With captive insurance on the agenda at this year’s PARIMA conference, Stacey Huang reveals there is a heightened sense of interest in alternative risk financing...

How many attendees are you expecting at this year’s conference?

We are expecting about 200 attendees at our Hong Kong conference, with more than 50 percent of them flying from outside of Hong Kong. Most of our attendees are senior risk and insurance corporate managers who are in charge of managing their organisation’s risk profile.

They are from multiple industries and organisations such as Amazon, Aboitiz Group, Asia-World Expo, BASF, BMW, City Development, DHL, DLA Piper, DuPont, Estee Lauder, HSBC, Huawei, IFC, Jardine Matheson, Krisenergy, John Foord, Lenovo, MTR, Myanmar Brewery, PCCW, Peninsula, Qatar Sports Investments, Rolls-Royce, Telstra International and Veolia.

We are also expecting representatives from the insurance industry who are also supporters of the Pan-Asia Risk & Insurance Management Association (PARIMA) and are speakers at our conference. We are delighted to welcome Rob Brown, group CEO of AXA Corporate Solutions, Kent Chaplin, CEO of Lloyds’ Asia, and David Jacob, CEO of Marsh Asia, as our panellist speakers this year. It is our objective that our conference will help strengthen the bonds within our community in a collaborative and educational atmosphere.
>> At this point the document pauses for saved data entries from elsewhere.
import Literature.NumberTheory.Transcendental.SemistableTorsion
import HarnessLib

/-!
# The analytic subgroup theorem for `𝔾ₐ × 𝔾ₘ^ι × (E♮)^κ` from the hyperplane case of the Semistability Theorem

Topic `Literature/NumberTheory/Transcendental`; a proofs-only file (theorems only, no named
facts) refining the reduction of the named fact
`Literature.NumberTheory.Transcendental.analyticSubgroupTheorem_GaGmE`
(`AnalyticSubgroupElliptic.lean`; unit `provefact-…a-b3a2d199ff`).

The tree proves `analyticSubgroupTheorem_GaGmE` from the named fact `semistabilityTheorem_std`
(Baker–Wüstholz's Semistability Theorem, Thm. 6.15, for the explicit group varieties
`M_κ = 𝔾ₘ^β × P_κ`, for ALL proper semistable `𝔟` and ALL algebraic points;
`analyticSubgroupTheorem_GaGmE_of_std`, `SemistableQuotients.lean`). But
`analyticSubgroupTheorem_GaGmE` is a statement about a `ℚ̄`-**hyperplane** (a linear relation
among the coordinates of `u`), and the hyperplane dévissage
`LiePresentation.linearIndependent_of_hyperplaneTheorem` of `SemistableTorsion.lean` (run there in
the torsion-restricted presentation `GaGmE.presTors`) works verbatim in the unrestricted
presentation `GaGmE.pres`. Hence **Thm. 6.15 for `M_κ` is needed only for hyperplanes `W`
containing no non-zero algebraic Lie subalgebra — but at all algebraic points**:

* `GaGmE.hyperplaneTheorem_pres_of_std_hyperplane` — transport: that hyperplane statement for
  the `M_κ` (spelled out as the hypothesis `hstd`; it is the hyperplane statement `hstd` of
  `SemistableTorsion.lean` with `Std.AlgTors` replaced by `Std.Alg`) gives
  `(GaGmE.pres L ι κ h₂ h₃).HyperplaneTheorem` (same proof as
  `GaGmE.hyperplaneTheorem_presTors_of_std_tors`, with `QuotData.Φ_mem_Alg`);
* `analyticSubgroupTheorem_GaGmE_of_hyperplaneTheorem` — the dévissage in `GaGmE.pres`
  (`GaGmE.SubgroupData.tangent_eq_top_of_mem` + `linearIndependent_of_hyperplaneTheorem`);
* `analyticSubgroupTheorem_GaGmE_of_std_hyperplane` — the composite;
* `semistabilityTheorem_std.hyperplane` — the hyperplane statement is implied by the unrestricted
  named fact (a hyperplane without algebraic Lie subalgebras is proper and semistable,
  `GaGmE.Std.ne_top_of_hyperplane`, `GaGmE.Std.semistable_of_hyperplane`), so nothing stronger
  than the existing reduction is assumed.

Why this matters for a Baker-method discharge (op. cit. §6.8, pp. 116–119; Philippon–Waldschmidt
1988): for a hyperplane `W` the obstruction subgroup `G'` of the zero estimate either has
`Lie G' ⊆ W`, hence `G' = 0`, or has `codim_W(W ∩ Lie G')` maximal, and no borderline closing
argument is needed (see the module docstring of `SemistableTorsion.lean`, (ii)); what remains,
compared with the torsion-restricted chain of the seven 1-periods, is the arithmetic of the points
`s·exp(u/ℓ)` for NON-torsion `E`-coordinates (division points and heights:
`EllipticCurves/WeierstrassPMultiplication.lean`, `WeierstrassSigmaDivision.lean`,
`Transcendental/UnivExtAlgPointsDivision.lean`, `EllipticCurves/HeightsMultiples.lean`). The
hypothesis `hstd` below is NOT vendored as a named fact (D-0026): it is an explicit hypothesis,
implied by `semistabilityTheorem_std`.

## References

* A. Baker, G. Wüstholz, *Logarithmic Forms and Diophantine Geometry*, CUP 2007: Thm. 6.1,
  §6.7, Thm. 6.15, §6.8 (p. 115: passage to the quotient; Thm. 6.1 from Thm. 6.15).
  [BakerWustholz2007]
* A. Huber, G. Wüstholz, *Transcendence and Linear Relations of 1-Periods*, CUP 2022, Thm. 6.2
  (proof via the torsion points `u/n`). [HuberWustholz2022]
* P. Philippon, M. Waldschmidt, *Formes linéaires de logarithmes sur les groupes algébriques
  commutatifs*, Illinois J. Math. 32 (1988), Thm. 2.1, §8 (Lemme 8.1).
-/

noncomputable section

open Complex Module Submodule

namespace Literature.NumberTheory.Transcendental

namespace GaGmE

section Transport

variable {ι κ : Type} [Fintype ι] [Fintype κ]

/-- **Transport (hyperplane form, all algebraic points).** The Semistability Theorem for the
explicit groups `M_κ`, for `ℚ̄`-hyperplanes `W` of `Lie M_κ` containing no non-zero algebraic
Lie subalgebra and at ALL algebraic points (hypothesis `hstd`), implies the hyperplane theorem
for the quotients `G/H` of `G = 𝔾ₐ × 𝔾ₘ^ι × (E♮)^κ`, i.e. `(pres L ι κ h₂ h₃).HyperplaneTheorem`.
Same transport as `hyperplaneTheorem_presTors_of_std_tors` (adapted coordinates
`Φ : Lie G → Lie M_κ` of `QuotData`; `Φ(W)` is a `ℚ̄`-rational hyperplane; algebraic subgroups
pull back; algebraic points map to algebraic points, `QuotData.Φ_mem_Alg`; the kernel lifts,
`QuotData.exists_ker_of_Φ_mem_ker`). [cite: BakerWustholz2007, §6.8 (p. 115: passage to the quotient `G → G^*`)] -/
theorem hyperplaneTheorem_pres_of_std_hyperplane
    (hstd : ∀ (L : PeriodPair), IsAlgebraic ℚ L.g₂ → IsAlgebraic ℚ L.g₃ → ¬ L.HasCM →
      ∀ (β γ δ : Type) [Fintype β] [Fintype γ] [Fintype δ] (κM : δ → γ → Kbar)
        (W : Submodule ℂ (β ⊕ (γ ⊕ δ) → ℂ)), LiePresentation.IsKRational Kbar W →
        finrank ℂ W + 1 = Fintype.card (β ⊕ (γ ⊕ δ)) →
        (∀ 𝔨 ∈ Std.algLie κM, 𝔨 ≤ W → 𝔨 = ⊥) →
        ∀ w ∈ W, w ∈ Std.Alg L κM → w ∈ Std.ker L κM)
    (L : PeriodPair) (h₂ : IsAlgebraic ℚ L.g₂) (h₃ : IsAlgebraic ℚ L.g₃) (hCM : ¬ L.HasCM)
    (ι κ : Type) [Fintype ι] [Fintype κ] : (pres L ι κ h₂ h₃).HyperplaneTheorem := by
  refine ⟨?_⟩
  rintro _ ⟨D₀, rfl⟩ W hWrat h𝔥W hWdim hmax w hwW hwAlg
  classical
  obtain ⟨Q⟩ := nonempty_quotData D₀
  set W' : Submodule ℂ (Q.σ' → ℂ) := W.map Q.Φ with hW'
  have hcomapW : W'.comap Q.Φ = W := Q.comap_map h𝔥W
  -- (T1) rationality
  have h1 : LiePresentation.IsKRational Kbar W' := Q.isKRational_map hWrat
  -- (T2) `Φ(W)` is a hyperplane
  set h : ℕ := finrank ℂ ↥D₀.tangent
  have hdimW : finrank ℂ W = finrank ℂ W' + h := by rw [← hcomapW]; exact Q.finrank_comap W'
  have hcard : Fintype.card (Unit ⊕ (ι ⊕ (κ ⊕ κ))) = Fintype.card Q.σ' + h := by
    have e1 : finrank ℂ ↥((⊤ : Submodule ℂ (Q.σ' → ℂ)).comap Q.Φ) =
        finrank ℂ (⊤ : Submodule ℂ (Q.σ' → ℂ)) + h := Q.finrank_comap ⊤
    rw [Submodule.comap_top, finrank_top, finrank_top, Module.finrank_fintype_fun_eq_card,
      Module.finrank_fintype_fun_eq_card] at e1
    exact e1
  have h2 : finrank ℂ W' + 1 = Fintype.card Q.σ' := by
    change finrank ℂ ↥W + 1 = Fintype.card (Unit ⊕ (ι ⊕ (κ ⊕ κ))) at hWdim
    omega
  -- (T3) no non-zero algebraic Lie subalgebra inside `Φ(W)`
  have h3 : ∀ 𝔨' ∈ Std.algLie Q.κM, 𝔨' ≤ W' → 𝔨' = ⊥ := by
    rintro _ ⟨D', rfl⟩ hle
    have hpullW : (Q.pull D').tangent ≤ W := by
      rw [← Q.comap_tangent, ← hcomapW]
      exact Submodule.comap_mono hle
    have heq : (Q.pull D').tangent = D₀.tangent :=
      hmax (Q.pull D').tangent ⟨Q.pull D', rfl⟩ (Q.tangent_le_pull D') hpullW
    apply Submodule.comap_injective_of_surjective Q.Φ_surjective
    rw [Q.comap_tangent, heq, Submodule.comap_bot, Q.ker_Φ]
  -- (T4) algebraic points, and the hyperplane statement for `M_κ`
  have h4 : Q.Φ w ∈ Std.Alg L Q.κM := Q.Φ_mem_Alg h₂ h₃ hwAlg
  have h5 := hstd L h₂ h₃ hCM _ _ _ Q.κM W' h1 h2 h3 (Q.Φ w) (Submodule.mem_map_of_mem hwW) h4
  -- (T5) lift the kernel
  obtain ⟨k, hk, hwk⟩ := Q.exists_ker_of_Φ_mem_ker h5
  exact ⟨k, hk, w - k, hwk, by abel⟩

end Transport

end GaGmE

/-- **`analyticSubgroupTheorem_GaGmE` from the hyperplane theorem for the quotients `G/H`** (at
all algebraic points), spelled out as the hypothesis `hH`: the dévissage
`LiePresentation.linearIndependent_of_hyperplaneTheorem` run in the unrestricted presentation
`GaGmE.pres` — if the coordinates of `u = (x; y; z, t)` (with `exp_G(u)` algebraic) are
`ℚ̄`-linearly dependent and none of the three alternatives holds, `G` is the smallest connected
algebraic subgroup with `u` in its Lie algebra (`GaGmE.SubgroupData.tangent_eq_top_of_mem`),
contradicting the dévissage. Compare `analyticSubgroupTheorem_GaGmE_of_semistabilityTheorem`
(same argument with the semistable dévissage, which needs Thm. 6.15 in every codimension).
[cite: BakerWustholz2007, §6.8 (Thm. 6.1 from Thm. 6.15)] [cite: HuberWustholz2022, Thm. 6.2 (proof)] -/
theorem analyticSubgroupTheorem_GaGmE_of_hyperplaneTheorem
    (hH : ∀ (L : PeriodPair) (h₂ : IsAlgebraic ℚ L.g₂) (h₃ : IsAlgebraic ℚ L.g₃), ¬ L.HasCM →
      ∀ (ι κ : Type) [Fintype ι] [Fintype κ], (GaGmE.pres L ι κ h₂ h₃).HyperplaneTheorem) :
    analyticSubgroupTheorem_GaGmE := by
  intro L h₂ h₃ hCM ι κ _ _ x y z t hx hy hzt hdep
  classical
  by_contra hcon
  simp only [not_or, not_exists, not_and] at hcon
  obtain ⟨hx0, hny, hnz⟩ := hcon
  set P := GaGmE.pres L ι κ h₂ h₃ with hP
  have hu : lieCoords x y z t ∈ P.Alg := ⟨hx, hy, hzt⟩
  have hmin : ∀ 𝔥 ∈ P.algLie, lieCoords x y z t ∈ 𝔥 → 𝔥 = ⊤ := by
    rintro _ ⟨D, rfl⟩ huD
    exact D.tangent_eq_top_of_mem hx0 hny hnz huD
  have key := P.linearIndependent_of_hyperplaneTheorem (hH L h₂ h₃ hCM ι κ) hu hmin
  apply hdep
  intro β hβ hsum s
  let β' : Unit ⊕ (ι ⊕ (κ ⊕ κ)) → GaGmE.Kbar := fun s =>
    ⟨β s, mem_algebraicClosure_iff.mpr (hβ s)⟩
  have hpair : LiePresentation.pair GaGmE.Kbar β' (lieCoords x y z t) = 0 := by
    simpa [LiePresentation.pair, β'] using hsum
  have := congr_fun (key β' hpair) s
  have := congrArg Subtype.val this
  simpa [β'] using this

/-- **`analyticSubgroupTheorem_GaGmE` from the hyperplane case of the Semistability Theorem for
the explicit groups `M_κ` at all algebraic points** (hypothesis `hstd`, as in
`GaGmE.hyperplaneTheorem_pres_of_std_hyperplane`): the exact target left for a Baker-method
discharge of the named fact at non-torsion points.
[cite: BakerWustholz2007, Thm. 6.15, §6.8] -/
theorem analyticSubgroupTheorem_GaGmE_of_std_hyperplane
    (hstd : ∀ (L : PeriodPair), IsAlgebraic ℚ L.g₂ → IsAlgebraic ℚ L.g₃ → ¬ L.HasCM →
      ∀ (β γ δ : Type) [Fintype β] [Fintype γ] [Fintype δ] (κM : δ → γ → GaGmE.Kbar)
        (W : Submodule ℂ (β ⊕ (γ ⊕ δ) → ℂ)), LiePresentation.IsKRational GaGmE.Kbar W →
        finrank ℂ W + 1 = Fintype.card (β ⊕ (γ ⊕ δ)) →
        (∀ 𝔨 ∈ GaGmE.Std.algLie κM, 𝔨 ≤ W → 𝔨 = ⊥) →
        ∀ w ∈ W, w ∈ GaGmE.Std.Alg L κM → w ∈ GaGmE.Std.ker L κM) :
    analyticSubgroupTheorem_GaGmE :=
  analyticSubgroupTheorem_GaGmE_of_hyperplaneTheorem
    fun L h₂ h₃ hCM ι κ _ _ => GaGmE.hyperplaneTheorem_pres_of_std_hyperplane hstd L h₂ h₃ hCM ι κ

/-- The hyperplane statement for the `M_κ` at all algebraic points is implied by the unrestricted
named fact `semistabilityTheorem_std` (a hyperplane without non-zero algebraic Lie subalgebras is
proper and semistable: `GaGmE.Std.ne_top_of_hyperplane`, `GaGmE.Std.semistable_of_hyperplane`),
so the hypothesis of `analyticSubgroupTheorem_GaGmE_of_std_hyperplane` is not stronger than the
tree's existing reduction `analyticSubgroupTheorem_GaGmE_of_std`. [cite: BakerWustholz2007, §6.7, Thm. 6.15] -/
theorem semistabilityTheorem_std.hyperplane (h : semistabilityTheorem_std) :
    ∀ (L : PeriodPair), IsAlgebraic ℚ L.g₂ → IsAlgebraic ℚ L.g₃ → ¬ L.HasCM →
      ∀ (β γ δ : Type) [Fintype β] [Fintype γ] [Fintype δ] (κM : δ → γ → GaGmE.Kbar)
        (W : Submodule ℂ (β ⊕ (γ ⊕ δ) → ℂ)), LiePresentation.IsKRational GaGmE.Kbar W →
        finrank ℂ W + 1 = Fintype.card (β ⊕ (γ ⊕ δ)) →
        (∀ 𝔨 ∈ GaGmE.Std.algLie κM, 𝔨 ≤ W → 𝔨 = ⊥) →
        ∀ w ∈ W, w ∈ GaGmE.Std.Alg L κM → w ∈ GaGmE.Std.ker L κM :=
  fun L h₂ h₃ hCM β γ δ _ _ _ κM W hWrat hWdim hno w hwW hwAlg =>
    h L h₂ h₃ hCM β γ δ κM W hWrat (GaGmE.Std.ne_top_of_hyperplane hWdim)
      (GaGmE.Std.semistable_of_hyperplane κM hWdim hno) w hwW hwAlg

end Literature.NumberTheory.Transcendental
What can delegates expect from the two-day event?

This time, we have separated our two-day event into a masterclasses day on 16 November and a main conference day on 17 November. We recognise an appetite to dive deep into specific topics and allocate more time for interaction and workshops, and the four masterclasses cater to that need.

Delegates can choose to attend two out of the four sessions where they can engage in exercises on business interruption, hosted by Swiss Re, play a game on international programme, hosted by Zurich, simulate travel risks responses, hosted by International SOS, or learn more about multinationals, hosted by AIG.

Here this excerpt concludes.